Find the MagicDNS name by which Ingress is exposed to tailnet. This will be the DNS name of the corresponding Tailscale Service.

kubectl get ingress
NAME          CLASS       HOSTS   ADDRESS                 PORTS   AGE
nginx         tailscale   *       nginx.tailxyz.ts.net    443     3h18m

Find the tailnet IP address of the Tailscale Service:
```
dig nginx.tailxyz.ts.net +short
100.100.126.127
```
If the Tailscale Service's IP address can not be resolved, its creation might have failed. Check the operator's logs.
Find which proxy the tailnet client uses as a backend for the Tailscale Service.
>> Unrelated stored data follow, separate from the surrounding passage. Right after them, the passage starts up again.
/-- **Wave frequencies (general injected mode).** Given the beat frequency `q` in the ball of radius `N`,
a lattice direction `r ⊥ q` of length `≤ |q|²` and a bound `K ≥ 1` on `|k₀|²`, there is a multiple `p`
of `r` with `p ⊥ q` such that `p`, `p + q`, `p ± k₀`, `p + q ± k₀`, `2p + q` lie outside the ball, while
`|p|², |p + q|² ≤ (N² + 2N + 2K + 5)²`. -/
theorem wave_frequencies_gen (N : ℕ) {q r k₀ : Fin 3 → ℤ} (hqN : Torus.freqNormSq q ≤ (N : ℝ) ^ 2)
    (hr : r ≠ 0) (hrq : r ⬝ᵥ q = 0) (hrq2 : Torus.freqNormSq r ≤ Torus.freqNormSq q ^ 2)
    {K : ℕ} (hK1 : 1 ≤ K) (hk₀ : Torus.freqNormSq k₀ ≤ (K : ℝ)) :
    ∃ (t : ℕ) (p : Fin 3 → ℤ), p = (fun i => (t : ℤ) * r i) ∧ p ⬝ᵥ q = 0 ∧
      (N : ℝ) ^ 2 < Torus.freqNormSq p ∧ (N : ℝ) ^ 2 < Torus.freqNormSq (p + q) ∧
      (N : ℝ) ^ 2 < Torus.freqNormSq (p + k₀) ∧ (N : ℝ) ^ 2 < Torus.freqNormSq (p - k₀) ∧
      (N : ℝ) ^ 2 < Torus.freqNormSq (p + q + k₀) ∧ (N : ℝ) ^ 2 < Torus.freqNormSq (p + q - k₀) ∧
      (N : ℝ) ^ 2 < Torus.freqNormSq (p + (p + q)) ∧
      Torus.freqNormSq p ≤ ((N ^ 2 + 2 * N + 2 * K + 5 : ℕ) : ℝ) ^ 2 ∧
      Torus.freqNormSq (p + q) ≤ ((N ^ 2 + 2 * N + 2 * K + 5 : ℕ) : ℝ) ^ 2 := by
  have hR1 : 1 ≤ Torus.freqNormSq r := Torus.one_le_freqNormSq_of_ne_zero hr
  have hRpos : 0 < Torus.freqNormSq r := lt_of_lt_of_le one_pos hR1
  have hsq : 0 < Real.sqrt (Torus.freqNormSq r) := Real.sqrt_pos.2 hRpos
  have hK1' : (1 : ℝ) ≤ K := by exact_mod_cast hK1
  let t : ℕ := ⌈(2 * (N : ℝ) + 2 * K + 4) / Real.sqrt (Torus.freqNormSq r)⌉₊
  let p : Fin 3 → ℤ := fun i => (t : ℤ) * r i
  have hpq : p ⬝ᵥ q = 0 := by
    show (fun i => (t : ℤ) * r i) ⬝ᵥ q = 0
    rw [natMul_dot, hrq, mul_zero]
  have hpn : Torus.freqNormSq p = ((t : ℝ) * Real.sqrt (Torus.freqNormSq r)) ^ 2 := by
    show Torus.freqNormSq (fun i => (t : ℤ) * r i) = _
    rw [freqNormSq_natMul, mul_pow, Real.sq_sqrt hRpos.le]
  -- lower bound: `2N + 2K + 4 ≤ |p|`
  have hlow' : 2 * (N : ℝ) + 2 * K + 4 ≤ (t : ℝ) * Real.sqrt (Torus.freqNormSq r) := by
    have ht1 : (2 * (N : ℝ) + 2 * K + 4) / Real.sqrt (Torus.freqNormSq r) ≤ t := Nat.le_ceil _
    rwa [div_le_iff₀ hsq] at ht1
  have hN0 : (0 : ℝ) ≤ N := Nat.cast_nonneg N
  have hlow : (2 * (N : ℝ) + 2 * K + 4) ^ 2 ≤ Torus.freqNormSq p := by
    rw [hpn]
    exact numeric_sq_mono (by positivity) hlow'
  -- upper bound: `|p| < 2N + 2K + 4 + |r| ≤ N² + 2N + 2K + 4`
  have hsqrt_le : Real.sqrt (Torus.freqNormSq r) ≤ (N : ℝ) ^ 2 := by
    calc Real.sqrt (Torus.freqNormSq r) ≤ Real.sqrt (Torus.freqNormSq q ^ 2) :=
          Real.sqrt_le_sqrt hrq2
      _ = Torus.freqNormSq q := Real.sqrt_sq (Torus.freqNormSq_nonneg q)
      _ ≤ (N : ℝ) ^ 2 := hqN
  have hup : Torus.freqNormSq p ≤ ((N : ℝ) ^ 2 + 2 * N + 2 * K + 4) ^ 2 := by
    have ht2 : (t : ℝ) < (2 * (N : ℝ) + 2 * K + 4) / Real.sqrt (Torus.freqNormSq r) + 1 :=
      Nat.ceil_lt_add_one (by positivity)
    have hup' : (t : ℝ) * Real.sqrt (Torus.freqNormSq r) <
        2 * (N : ℝ) + 2 * K + 4 + Real.sqrt (Torus.freqNormSq r) := by
      have := mul_lt_mul_of_pos_right ht2 hsq
      rwa [add_mul, one_mul, div_mul_cancel₀ _ hsq.ne'] at this
    rw [hpn]
    exact numeric_sq_mono (by positivity) (by linarith)
  have hpq_norm : Torus.freqNormSq (p + q) = Torus.freqNormSq p + Torus.freqNormSq q :=
    freqNormSq_add_of_dot_eq_zero p q hpq
  have hq0 : 0 ≤ Torus.freqNormSq q := Torus.freqNormSq_nonneg q
  have hk0 : 0 ≤ Torus.freqNormSq k₀ := Torus.freqNormSq_nonneg k₀
  have hmk : Torus.freqNormSq (-k₀) = Torus.freqNormSq k₀ := Torus.freqNormSq_neg k₀
  -- parallelogram lower bounds
  have P1 := freqNormSq_le_two_mul p k₀
  have P2 := freqNormSq_le_two_mul p (-k₀)
  have P3 := freqNormSq_le_two_mul (p + q) k₀
  have P4 := freqNormSq_le_two_mul (p + q) (-k₀)
  rw [hmk, ← sub_eq_add_neg] at P2 P4
  rw [hpq_norm] at P3 P4
  have hpp : Torus.freqNormSq (p + (p + q)) =
      Torus.freqNormSq p + Torus.freqNormSq (p + q) + 2 * ((fun i => ((p) i : ℝ)) ⬝ᵥ (fun i => (((p + q)) i : ℝ))) :=
    freqNormSq_add_self_dot p (p + q)
  have hdot : (fun i => ((p) i : ℝ)) ⬝ᵥ (fun i => (((p + q)) i : ℝ)) = Torus.freqNormSq p := by
    rw [castR_add, dotProduct_add, ← freqNormSq_eq_castR_dot, castR_dot, hpq]; simp
  rw [hdot, hpq_norm] at hpp
  have hcast : (((N ^ 2 + 2 * N + 2 * K + 5 : ℕ) : ℝ)) = (N : ℝ) ^ 2 + 2 * N + 2 * K + 5 := by push_cast; ring
  have hX : (0 : ℝ) ≤ (N : ℝ) ^ 2 + 2 * N + 2 * K := by positivity
  have hnX : Torus.freqNormSq q ≤ (N : ℝ) ^ 2 + 2 * N + 2 * K := by linarith
  have hnum := numeric_bound_gen hX hnX
  -- `|p|²` dominates everything in sight
  have hbig : 2 * (N : ℝ) ^ 2 + 2 * K + 2 ≤ Torus.freqNormSq p := by
    have h1 : 2 * (N : ℝ) ^ 2 + 2 * K + 2 ≤ (2 * (N : ℝ) + 2 * K + 4) ^ 2 := by nlinarith
    linarith
  have h45 : ((N : ℝ) ^ 2 + 2 * N + 2 * K + 4) ^ 2 ≤ ((N : ℝ) ^ 2 + 2 * N + 2 * K + 5) ^ 2 := by nlinarith
  refine ⟨t, p, rfl, hpq, ?_, ?_, ?_, ?_, ?_, ?_, ?_, ?_, ?_⟩
  · linarith
  · rw [hpq_norm]; linarith
  · linarith
  · linarith
  · linarith
  · linarith
  · rw [hpp]; linarith
  · rw [hcast]; linarith
  · rw [hcast, hpq_norm]; linarith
Each tailnet client's requests for a Tailscale Service will be routed to a proxy in the closest cluster. You can run the following commands on a client to find which proxy it uses as a backend for a Tailscale Service:
```
tailscale status --json | jq '.Peer | to_entries[] | select(.value.AllowedIPs[] | contains("100.100.126.127/32")) | .value |
{DNSName, ID}'
{
  "DNSName": "ingress-proxies-eu-0.tailxyz.ts.net.",
  "ID": "n9Ch5VvNug11CNTRL"
}
```
The first part of DNS name is either proxyGroup.spec.hostnamePrefix or the ProxyGroup name - you can use that to identify which cluster the tailnet client's traffic will be routed to.
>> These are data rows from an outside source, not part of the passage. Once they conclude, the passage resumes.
import Literature.AlgebraicGeometry.Deformation.MorphismLiftsSquareZeroObstruction
import Literature.AlgebraicGeometry.Deformation.DerivationsKilledByIdeal
import HarnessLib

/-!
# The difference of two local lifts on the overlap of two AFFINE OPENS of the source, read in a common affine target
# ([SGA1] III Prop. 5.1: «la différence de deux prolongements locaux», chart form on `Γ(Z, U₁ ∩ U₂)`)

Layer `Literature/AlgebraicGeometry/Deformation` (cell hodgecm-mathlib, (E) of [MFK94] Prop. 6.15, brick C4 §1 of
`B-provers/B-p01/g16/SOCKETS-A4b-FileA-E.v0`).  THEOREMS ONLY.  Sequel of ★ `MorphismLiftsSquareZeroObstruction` (O5):
that file reads lifts through abstract affine charts `e α : Spec (B α) → Z`; the Čech class of the obstruction needs the
charts to be the AFFINE OPENS `U` of `Z` themselves (`B = Γ(Z, U)`, `e = fromSpec`), their pairwise intersections, and the
restriction maps of `𝒪_Z` between them.  This file is that specialisation for ONE PAIR `U₁, U₂`:

* §1 `surjective_specMap_of_surjective_of_ker_sq_eq_bot` — `Spec (π)` is surjective for a surjective ring map with
  square-zero kernel (the thickening sees every point);
* §2 for a square-zero thickening `i : Z₀ → Z` cartesian over `Spec (A ↠ A⧸J)` and an affine open `U ⊆ Z`:
  `i.app U` is surjective with kernel `J·Γ(Z, U)` (★ `ker_app_eq_map_of_isPullback`), its square is zero, and
  `Spec (i.app U)` is surjective;
* §3 **the pair**: local `S`-lifts `g₁ : Spec Γ(Z, U₁) → X`, `g₂ : Spec Γ(Z, U₂) → X` of `f₀ : Z₀ → X` through affine opens
  `V₁`, `V₂`; their restrictions `gₖ' = Spec (res) ≫ gₖ` to `Spec Γ(Z, W)`, `W ⊆ U₁ ∩ U₂` affine (the pairwise or triple
  intersection), are `S`-lifts of `f₀` agreeing on `Spec Γ(Z₀, i⁻¹W)` (`restrict_comp_agree`) and each lands where the
  other does (`restrict_preimage_eq_top_of_right/left`); hence (★ O5 (ii) `existsUnique_derivation_of_lifts`) in any
  common affine target `V'` the DIFFERENCE OF THEIR CHARTS `δ = ψ(g₂') − ψ(g₁') : Γ(X, V') → Γ(Z, W)` is Leibniz along
  `ψ(g₁')`, kills the scalars `A`, and takes values in `ker (i.app W) = J·Γ(Z, W)` (`difference_leibniz_and_mem_ker`).

Everything is stated in the BARE chart dialect of O5 (`ψ_V(g) = g.appLE V ⊤ ≫ ΓSpecIso`), with the charts passed as
variables `ψₖ` together with their defining equations, so that consumers substitute once.
HC_CM is proved only modulo the 7 printed citations until rung 0 closes; this file discharges none of them.

## References
* [SGA1] A. Grothendieck, M. Raynaud, *SGA 1*, LNM 224 / arXiv:math/0206203: Exp. III §5 Prop. 5.1 (arXiv ed. p. 71).
* [MumfordFogartyKirwan1994] D. Mumford, J. Fogarty, F. Kirwan, *Geometric Invariant Theory*, 3rd ed. (1994), Ch. 6 §3
  Prop. 6.15 (pp. 124–125).
-/

noncomputable section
If tailscale status --json does not contain any results for the given tailnet IP address then the client likely does not have permissions to access the Tailscale Service.

Best practices

Use Let's Encrypt's staging environment for initial testing.
Set a different proxygroup.spec.hostnamePrefix field values for ProxyGroup resources in different clusters (or simply name the ProxyGroup resources differently). This will ensure that proxies in different clusters can be easily identified by the Tailscale hostname.

Current limitations

Exposing a new Ingress resource takes up to a minute to become available. We are working to make this faster.
The current access model requires explicitly defining access for each app in ACLs. We are working on allowing tag based access.
When exposing Ingress resources with the same DNS name concurrently, you may hit transient failures due to DNS challenge errors. We are working on fixing this.
Currently Let's Encrypt's staging endpoint can only be enabled for the ProxyGroup as a whole and not for individual Ingress resources.
Currently you must ensure that multi-cluster Ingress resources for the same app all have the same tag and all either expose an HTTP endpoint or not. Applying Ingress resources for the same app, but with different tags or different HTTP endpoint settings, might result in the operator instances in the different clusters continously attempting to reconcile the Tailscale Servcie.